Chiudi gli occhi e viaggia lontano

Partiti da uno stoner rock massiccio e roccioso, con l'andare del tempo i berlinesi d'adozione Elder hanno infuso nella loro musica sempre più elementi progressive, secondo un percorso non dissimile da altri artisti, come i norvegesi Enslaved. Omens, quinto full-length della band, è l'acme, il culmine di questa evoluzione, ed è il capolavoro di una discografia solidissima.
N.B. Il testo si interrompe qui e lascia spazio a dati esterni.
import Literature.Topology.FourManifolds.SurfaceGroupNielsenCoreSeparation
import Literature.Topology.FourManifolds.SurfaceGroupNielsenCoreCuts
import HarnessLib

/-!
# Nielsen's theorem, pillar CORE: no subloop of a double point separates a chain

Topic `Literature/Topology/FourManifolds`.  The statement of `SurfaceGroupNielsenCoreSeparation.lean`
((P2) of the minimal-counterexample form of Zieschang–Vogt–Coldewey, LNM 835, proof of
Thm. 5.3.2: the two ends of a chain lie on the same side of every closed subloop of the closed
path of a potential-minimal configuration) specialised to the subloop `C[a, b)` of a double point
`d : κ.DoublePoint` of `SurfaceGroupNielsenCoreCuts.lean` (`pv C a = pv C b`, `a < b < ℓ`), the
form consumed by the case analysis of the double point.

## References

* H. Zieschang, E. Vogt, H.-D. Coldewey, *Surfaces and Planar Discontinuous Groups*, LNM 835
  (1980), §5.3 (proof of Thm. 5.3.2, Lemma 5.3.4). [ZieschangVogtColdewey1980]
-/

noncomputable section

namespace Literature.Topology.FourManifolds

open Literature.GroupTheory.CombinatorialGroupTheory List

namespace SurfaceGroup

namespace Config

variable {g : ℕ} {φ : surfaceGen g → SurfaceGroup g}

/-- **No subloop of a double point separates a chain**: for a double point `a < b` of the closed
path of a potential-minimal configuration of an indecomposable, marked non-trivial assignment and
a kernel slot `σ₀`, it is impossible that `kpos σ₀ ∈ [a, b)` and the chain end lies outside.
[cite: ZieschangVogtColdewey1980, proof of Thm. 5.3.2 and Lemma 5.3.4] -/
theorem DoublePoint.no_separated_chain (κ : Config φ) (hg : 1 ≤ g) (hI : Indecomposable φ)
    (hM : MarkedNontrivial φ) (hmin : κ.IsMin) (d : κ.DoublePoint) {σ₀ : ℕ × ℕ}
    (hσ₀ : CycFactors.IsKernelSlot κ.U σ₀) :
    ¬ (d.a ≤ CycFactors.kpos κ.U σ₀ ∧ CycFactors.kpos κ.U σ₀ < d.b ∧
      ¬ (d.a ≤ CycFactors.kpos κ.U (CycFactors.chainEnd κ.U κ.bar σ₀) ∧
        CycFactors.kpos κ.U (CycFactors.chainEnd κ.U κ.bar σ₀) < d.b)) :=
  κ.no_separated_chain hg hI hM hmin hσ₀ d.lt_length.le (DoublePoint.proj_mk_slice κ d)

/-- **The two ends of every chain lie on the same side of a double point.**
[cite: ZieschangVogtColdewey1980, proof of Thm. 5.3.2 and Lemma 5.3.4] -/
theorem DoublePoint.kpos_mem_iff_of_chainEnd (κ : Config φ) (hg : 1 ≤ g) (hI : Indecomposable φ)
    (hM : MarkedNontrivial φ) (hmin : κ.IsMin) (d : κ.DoublePoint) :
    ∀ σ : ℕ × ℕ, CycFactors.IsKernelSlot κ.U σ → σ.1 < κ.w.length →
      ((d.a ≤ CycFactors.kpos κ.U σ ∧ CycFactors.kpos κ.U σ < d.b) ↔
        (d.a ≤ CycFactors.kpos κ.U (CycFactors.chainEnd κ.U κ.bar σ) ∧
          CycFactors.kpos κ.U (CycFactors.chainEnd κ.U κ.bar σ) < d.b)) :=
  κ.kpos_mem_iff_of_chainEnd hg hI hM hmin d.lt_length.le (DoublePoint.proj_mk_slice κ d)

end Config

end SurfaceGroup

end Literature.Topology.FourManifolds

end
/-- **The transport term through the stream function for the logarithm** (Lei–Zhang 2011, proof
of Lemma 3.2, p. 9, treatment of `b₂` up to the John–Nirenberg step): for `F ∈ C²`, any
`H ∈ C²`, a cut-off `φ ∈ C²_c`, a locally integrable drift `b = curl B` a.e. with `B`
differentiable, every constant `c` and `ε > 0`,
`|∫ H(F)⟪b, ∇(φ²)⟫| ≤ ε ∫ H'(F)²‖∇F‖²φ² + ε⁻¹ ∫ ‖B − c‖²‖∇φ‖²`
(`∫ H(F)⟪b, ∇φ²⟫ = ∫ ⟪B − c, ∇(H∘F) × ∇φ²⟫`, `|⟪B − c, ∇(H∘F) × ∇φ²⟫| ≤ ‖B − c‖ |H'(F)| ‖∇F‖ 2|φ|‖∇φ‖`,
Young). [cite: LeiZhang2011, proof of Lemma 3.2 (arXiv p. 9), treatment of b₂] -/
theorem abs_integral_comp_inner_gradient_le_sq {F : EuclideanSpace ℝ (Fin 3) → ℝ}
    (hF : ContDiff ℝ 2 F) {H : ℝ → ℝ} (hH : ContDiff ℝ 2 H)
    {φ : EuclideanSpace ℝ (Fin 3) → ℝ} (hφ : ContDiff ℝ 2 φ) (hφc : HasCompactSupport φ)
    {Bst : EuclideanSpace ℝ (Fin 3) → EuclideanSpace ℝ (Fin 3)} (hBst : Differentiable ℝ Bst)
    {b : EuclideanSpace ℝ (Fin 3) → EuclideanSpace ℝ (Fin 3)} (hb : curl Bst =ᵐ[volume] b)
    (hbi : LocallyIntegrable b volume) (c : EuclideanSpace ℝ (Fin 3)) {ε : ℝ} (hε : 0 < ε) :
    |∫ x, H (F x) * ⟪b x, gradient (fun y => φ y ^ 2) x⟫| ≤
      ε * (∫ x, deriv H (F x) ^ 2 * ‖gradient F x‖ ^ 2 * φ x ^ 2) +
        ε⁻¹ * ∫ x, ‖Bst x - c‖ ^ 2 * ‖gradient φ x‖ ^ 2 := by
  have hH1 : ContDiff ℝ 1 H := hH.of_le one_le_two
  have hH' : Continuous (deriv H) := hH.continuous_deriv (by norm_num)
  have hφ2c : HasCompactSupport fun y => φ y ^ 2 :=
    hφc.comp_left (g := fun t : ℝ => t ^ 2) (by simp)
  -- through the stream function
  have hHF1 : ContDiff ℝ 1 fun x => H (F x) := hH1.comp (hF.of_le one_le_two)
  rw [integral_mul_inner_gradient_eq_integral_inner_sub_cross hBst hb hbi hHF1 (hφ.pow 2) hφ2c c]
  -- `∇(H∘F) = H'(F)∇F`, `∇(φ²) = 2φ∇φ`
  have hgradHF : ∀ x, gradient (fun y => H (F y)) x = deriv H (F x) • gradient F x := fun x =>
    gradient_comp_apply ((hH1.differentiable one_ne_zero) (F x)) ((hF.differentiable two_ne_zero) x)
  have hgrad2 : ∀ x, gradient (fun y => φ y ^ 2) x = (2 * φ x) • gradient φ x := by
    intro x
    have hd : DifferentiableAt ℝ φ x := (hφ.differentiable two_ne_zero) x
    have h := gradient_comp_apply (H := fun t : ℝ => t ^ 2) (F := φ)
      ((differentiable_pow 2) (φ x)) hd
    simp only [deriv_pow_field, Nat.cast_ofNat, Nat.add_one_sub_one, pow_one] at h
    exact h
  -- pointwise Young with `h₀ = 1`, `h₂ = h₁²`, `κ = 1`
  have hpt : ∀ x, |⟪Bst x - c, cross (gradient (fun y => H (F y)) x) (gradient (fun y => φ y ^ 2) x)⟫| ≤
      ε * (deriv H (F x) ^ 2 * ‖gradient F x‖ ^ 2 * φ x ^ 2) +
        ε⁻¹ * (‖Bst x - c‖ ^ 2 * ‖gradient φ x‖ ^ 2) := by
    intro x
    have h1 := abs_inner_sub_cross_gradient_le Bst c (fun y => H (F y)) (fun y => φ y ^ 2) x
    have hn1 : ‖gradient (fun y => H (F y)) x‖ = |deriv H (F x)| * ‖gradient F x‖ := by
      rw [hgradHF x, norm_smul, Real.norm_eq_abs]
    have hn2 : ‖gradient (fun y => φ y ^ 2) x‖ = 2 * |φ x| * ‖gradient φ x‖ := by
      rw [hgrad2 x, norm_smul, Real.norm_eq_abs, abs_mul, abs_two]
    rw [hn1, hn2] at h1
    have hY := two_mul_abs_mul_mul_le (h₀ := 1) (h₁ := deriv H (F x)) (h₂ := deriv H (F x) ^ 2)
      (κ := 1) (‖gradient F x‖ * |φ x|) (‖Bst x - c‖ * ‖gradient φ x‖) hε zero_le_one zero_le_one
      (sq_nonneg _) (by rw [mul_one, one_mul])
    calc |⟪Bst x - c, cross (gradient (fun y => H (F y)) x) (gradient (fun y => φ y ^ 2) x)⟫|
        ≤ ‖Bst x - c‖ * (|deriv H (F x)| * ‖gradient F x‖ * (2 * |φ x| * ‖gradient φ x‖)) := h1
      _ = 2 * |deriv H (F x)| * (‖gradient F x‖ * |φ x|) * (‖Bst x - c‖ * ‖gradient φ x‖) := by
          ring
      _ ≤ ε * deriv H (F x) ^ 2 * (‖gradient F x‖ * |φ x|) ^ 2 +
            1 / ε * 1 * (‖Bst x - c‖ * ‖gradient φ x‖) ^ 2 := hY
      _ = _ := by rw [mul_pow, mul_pow, sq_abs, one_div]; ring
  -- integrability of the two bounds
  have hgradF : Continuous (gradient F) := continuous_gradient_of_contDiff (hF.of_le one_le_two)
  have hgradφ : Continuous (gradient φ) := continuous_gradient_of_contDiff (hφ.of_le one_le_two)
  have hc1 : Continuous fun x => deriv H (F x) ^ 2 * ‖gradient F x‖ ^ 2 * φ x ^ 2 :=
    (((hH'.comp hF.continuous).pow 2).mul (hgradF.norm.pow 2)).mul (hφ.continuous.pow 2)
  have hc2 : Continuous fun x => ‖Bst x - c‖ ^ 2 * ‖gradient φ x‖ ^ 2 :=
    ((hBst.continuous.sub continuous_const).norm.pow 2).mul (hgradφ.norm.pow 2)
  have hi1 : Integrable (fun x => deriv H (F x) ^ 2 * ‖gradient F x‖ ^ 2 * φ x ^ 2)
      (volume : Measure (EuclideanSpace ℝ (Fin 3))) :=
    hc1.integrable_of_hasCompactSupport hφ2c.mul_left
  have hi2 : Integrable (fun x => ‖Bst x - c‖ ^ 2 * ‖gradient φ x‖ ^ 2)
      (volume : Measure (EuclideanSpace ℝ (Fin 3))) :=
    hc2.integrable_of_hasCompactSupport
      (HasCompactSupport.intro hφc fun x hx => by
        show ‖Bst x - c‖ ^ 2 * ‖gradient φ x‖ ^ 2 = 0
        rw [gradient_eq_zero_of_notMem_tsupport hx, norm_zero, zero_pow two_ne_zero, mul_zero])
  calc |∫ x, ⟪Bst x - c, cross (gradient (fun y => H (F y)) x) (gradient (fun y => φ y ^ 2) x)⟫|
      ≤ ∫ x, |⟪Bst x - c, cross (gradient (fun y => H (F y)) x) (gradient (fun y => φ y ^ 2) x)⟫| :=
        abs_integral_le_integral_abs
    _ ≤ ∫ x, (ε * (deriv H (F x) ^ 2 * ‖gradient F x‖ ^ 2 * φ x ^ 2) +
          ε⁻¹ * (‖Bst x - c‖ ^ 2 * ‖gradient φ x‖ ^ 2)) :=
        integral_mono_of_nonneg (Eventually.of_forall fun x => abs_nonneg _)
          ((hi1.const_mul ε).add (hi2.const_mul ε⁻¹)) (Eventually.of_forall hpt)
    _ = _ := by
        rw [integral_add (hi1.const_mul ε) (hi2.const_mul ε⁻¹),
          MeasureTheory.integral_const_mul, MeasureTheory.integral_const_mul]


/-! ### The weighted Poincaré inequality for the squared radial cut-off -/

/-- The radial cut-off is non-increasing in the norm. [folklore] -/
theorem radialCutoff_anti {ρ₂ ρ₁ : ℝ} (h : ρ₂ < ρ₁) (h₀ : 0 ≤ ρ₂) {x y : EuclideanSpace ℝ (Fin 3)}
    (hxy : ‖x‖ ≤ ‖y‖) : radialCutoff ρ₂ ρ₁ y ≤ radialCutoff ρ₂ ρ₁ x := by
  simp only [radialCutoff, cutoffProfile]
  refine Real.smoothTransition.monotone (div_le_div_of_nonneg_right ?_ ?_)
  · have := pow_le_pow_left₀ (norm_nonneg x) hxy 2
    linarith
  · have : ρ₂ ^ 2 < ρ₁ ^ 2 := pow_lt_pow_left₀ h h₀ two_ne_zero
    linarith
Non fatevi ingannare dalla statua in copertina dal sapore vagamente vapor: Omens è un tripudio a fortissime tinte prog dove fa ancora capolino la durezza stoner degli album precedenti. Cinque tracce lunghe in media dieci minuti ciascuna: una chiara dichiarazione d'intenti. L'opener, che dà anche il titolo all'album, fissa le coordinate dove ci muoviamo: esplosioni di chitarre granitiche inframmezzate da lunghi fraseggi più lievi, monologhi in musica che non annoiano (quasi) mai. Ad alcuni non sono piaciute le vocals di Nick DiSalvo: per me, invece, si adattano molto bene a questo stile. Dopo In Procession, contraddistinta da un favoloso passaggio centrale dal gustoso aroma metallico, si arriva a Halcyon: 4 minuti di dialogo chitarristico prima di accendere i motori e partire per le lune di qualche esopianeta; un senso di comunione col cosmo. One Light Retreating colpisce sapientemente il cuore e chiude degnamente l'album; la precede Embers, dove l'equilibrio prog/stoner dà forse i suoi risultati più brillanti, condito da alcuni riff succosissimi: per me la migliore del lotto, ma sono tutte splendide, per quello che è il mio disco dell'anno 2020.

Due anni dopo gli Elder avrebbero pubblicato Innate Passage: sempre un bel sentire, ma meno memorabile e ispirato. Spero in un altro capolavoro, ma superarsi non sarà facile...

Alla prossima.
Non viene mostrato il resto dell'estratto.